By Gwen Rockwood, newspaper columnist and mama of 3
When I’m not writing for the newspaper (or driving carpool, or doing dishes, or staying way too busy to exercise even though I swear I’m going to), I’m writing every day for a website. And last week on the website, we asked an audience of mostly women and mothers to answer a simple question: “What are you thankful for this year?”
Of course, I anticipated some of the answers – family, friends, good health, etc. What I didn’t expect was the sincerity and the bounty of those “thank you’s” and how those thanks were directed toward the source of all of it – God. Even in what are obviously hard times for many of those answering the question, people acknowledge and appreciate that God is taking care of them. (Click here to see those posted comments by local moms.)
Some of the women mentioned serious illnesses that either they or people in their families are facing – swine flu, cancer, recovery from an accident. Some of them mentioned job losses that they or their spouses (or both) have suffered through this year. Many of them mentioned that they are waiting and praying for a military spouse to come home from overseas. One or two of them even said that they had lost their home this year because of a job loss and a terrible economy.
Given all the hardship, it would have been understandable if people felt a little low in the thankfulness department. But they weren’t low at all. Despite the tough times, they seem to be more thankful than ever.
They happily listed their blessings – their husbands, children, parents, a home, a good job, their health. They focused on the big things – the things that matter most in tough times. One woman who lost her job and is struggling financially said she’s thankful to have working legs that enable her to get up and go look for a job every day. She knows that not everybody can do that.
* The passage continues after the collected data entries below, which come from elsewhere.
/-- **`⟨QP⟩_Λ - ⟨Q⟩_Λ⟨P⟩_Λ = 2⁻⁸ t⁸ + O(t⁹)`** for every finite region containing the box vertices
(`SU(2)`, fundamental representation). -/
theorem truncated_SU2_isBigO (Λ : Finset (Site 4))
    (hΛ : ({![0,0,0,0], ![0,0,1,0], ![0,1,0,0], ![0,1,1,0], ![1,0,0,0], ![1,0,1,0], ![1,1,0,0], ![1,1,1,0],
        ![2,0,0,0], ![2,0,1,0], ![2,1,0,0], ![2,1,1,0]} : Finset (Site 4)) ⊆ Λ) :
    (fun t : ℝ => zdExpect (fundamentalRep (Fin 2)) t Λ (fun U => plaquetteObs (fundamentalRep (Fin 2)) ![0,0,0,0] 1 2 U *
          plaquetteObs (fundamentalRep (Fin 2)) ![1,0,0,0] 0 1 U) -
        zdExpect (fundamentalRep (Fin 2)) t Λ (plaquetteObs (fundamentalRep (Fin 2)) ![0,0,0,0] 1 2) *
            zdExpect (fundamentalRep (Fin 2)) t Λ (plaquetteObs (fundamentalRep (Fin 2)) ![1,0,0,0] 0 1) -
        1 / 256 * t ^ 8) =O[𝓝 0] fun t : ℝ => t ^ 9 := by
  classical
  have hρ : Continuous (fundamentalRep (Fin 2)) := continuous_fundamentalRep (Fin 2)
  have hcard : (({(![2,0,0,0], ⟨(1, 2), lt12⟩), (![0,0,0,0], ⟨(0, 1), lt01⟩), (![0,0,1,0], ⟨(0, 1), lt01⟩),
      (![0,0,0,0], ⟨(0, 2), lt02⟩), (![0,1,0,0], ⟨(0, 2), lt02⟩), (![1,0,1,0], ⟨(0, 1), lt01⟩), (![1,0,0,0], ⟨(0, 2),
      lt02⟩), (![1,1,0,0], ⟨(0, 2), lt02⟩)} : Finset (ZdPlaquette 4))).card = 8 := by decide +kernel
  have hq : ((![0,0,0,0], ⟨(1, 2), lt12⟩) : ZdPlaquette 4) ≠ (![1,0,0,0], ⟨(0, 1), lt01⟩) := by decide +kernel
  have hq1 : ((![0,0,0,0], ⟨(1, 2), lt12⟩) : ZdPlaquette 4) ∉
      ({(![2,0,0,0], ⟨(1, 2), lt12⟩), (![0,0,0,0], ⟨(0, 1), lt01⟩), (![0,0,1,0], ⟨(0, 1), lt01⟩), (![0,0,0,0], ⟨(0,
          2), lt02⟩), (![0,1,0,0], ⟨(0, 2), lt02⟩), (![1,0,1,0], ⟨(0, 1), lt01⟩), (![1,0,0,0], ⟨(0, 2), lt02⟩),
          (![1,1,0,0], ⟨(0, 2), lt02⟩)} : Finset (ZdPlaquette 4)) := by decide +kernel
  have hq2 : ((![1,0,0,0], ⟨(0, 1), lt01⟩) : ZdPlaquette 4) ∉
      ({(![2,0,0,0], ⟨(1, 2), lt12⟩), (![0,0,0,0], ⟨(0, 1), lt01⟩), (![0,0,1,0], ⟨(0, 1), lt01⟩), (![0,0,0,0], ⟨(0,
          2), lt02⟩), (![0,1,0,0], ⟨(0, 2), lt02⟩), (![1,0,1,0], ⟨(0, 1), lt01⟩), (![1,0,0,0], ⟨(0, 2), lt02⟩),
          (![1,1,0,0], ⟨(0, 2), lt02⟩)} : Finset (ZdPlaquette 4)) := by decide +kernel
  have H1 : ∀ Q ∈ (plaqSet Λ).powerset, Q.card ≤ (({(![2,0,0,0], ⟨(1, 2), lt12⟩), (![0,0,0,0], ⟨(0, 1), lt01⟩),
      (![0,0,1,0], ⟨(0, 1), lt01⟩), (![0,0,0,0], ⟨(0, 2), lt02⟩), (![0,1,0,0], ⟨(0, 2), lt02⟩), (![1,0,1,0], ⟨(0, 1),
      lt01⟩), (![1,0,0,0], ⟨(0, 2), lt02⟩), (![1,1,0,0], ⟨(0, 2), lt02⟩)} : Finset (ZdPlaquette 4))).card →
      Q ≠ ({(![2,0,0,0], ⟨(1, 2), lt12⟩), (![0,0,0,0], ⟨(0, 1), lt01⟩), (![0,0,1,0], ⟨(0, 1), lt01⟩), (![0,0,0,0],
          ⟨(0, 2), lt02⟩), (![0,1,0,0], ⟨(0, 2), lt02⟩), (![1,0,1,0], ⟨(0, 1), lt01⟩), (![1,0,0,0], ⟨(0, 2), lt02⟩),
          (![1,1,0,0], ⟨(0, 2), lt02⟩)} : Finset (ZdPlaquette 4)) →
      ∃ p ∈ insert ((![0,0,0,0], ⟨(1, 2), lt12⟩) : ZdPlaquette 4) (insert ((![1,0,0,0], ⟨(0, 1),
          lt01⟩) : ZdPlaquette 4) Q), ∃ ℓ ∈ plaquetteEdges p,
        ∀ p' ∈ insert ((![0,0,0,0], ⟨(1, 2), lt12⟩) : ZdPlaquette 4) (insert ((![1,0,0,0], ⟨(0, 1),
            lt01⟩) : ZdPlaquette 4) Q), p' ≠ p → ℓ ∉ plaquetteEdges p' :=
    fun Q _ hQ hne => box_H1 Q (hQ.trans hcard.le) hne
  have h := StrongCouplingLeading.truncated_sub_leading_isBigO (d := 4) (G := ↥(Matrix.specialUnitaryGroup (Fin 2) ℂ))
    (ρ := fundamentalRep (Fin 2)) hρ Λ hq hq1 hq2 (box_subset_plaqSet Λ hΛ) H1
    (fun S hS hne hne' => box_sphere S hS hne hne')
  rw [hcard, kappa_SU2] at h
  exact h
Seeing those comments reminded me that, like it or not, we all need a point of comparison. Good times wouldn’t be nearly as good if we didn’t know the difference between good times and bad. They would all blend together with no distinct highs or lows.
Even though times are hard for so many people right now, the adversity serves as a contrast and highlights our blessings even more.
If you’ve ever had the stomach flu or food poisoning, you know how sincerely thankful you are when it’s finally over, when you feel good again. Suddenly, feeling good goes to a whole new level and you’re able to appreciate it so much more than you did before.
Mothers, in particular, are given a good sense of contrast. It truly is a blessing to carry a baby, but pregnancy does often have some unpleasant side effects – bloating, heartburn, nausea, hemorrhoids, back pain, anxiety. And then you go into labor and it feels like a Cadillac with elbows is passing through a small hole in your body.
But all that hard stuff sets you up for the most joyful of moments when you see the tiny face that has been growing inside you for nine months. I remember telling my husband that I’d give birth every single day as long as it was followed by that supreme moment of blessing at the end of it. There is nothing like it.
I sincerely hope that hard times haven’t fallen on you and yours this year. But if they have, I hope you overcome them and I hope the experience serves to heighten your joy in the good things that remain.
From my family to yours, have a blessed Thanksgiving weekend.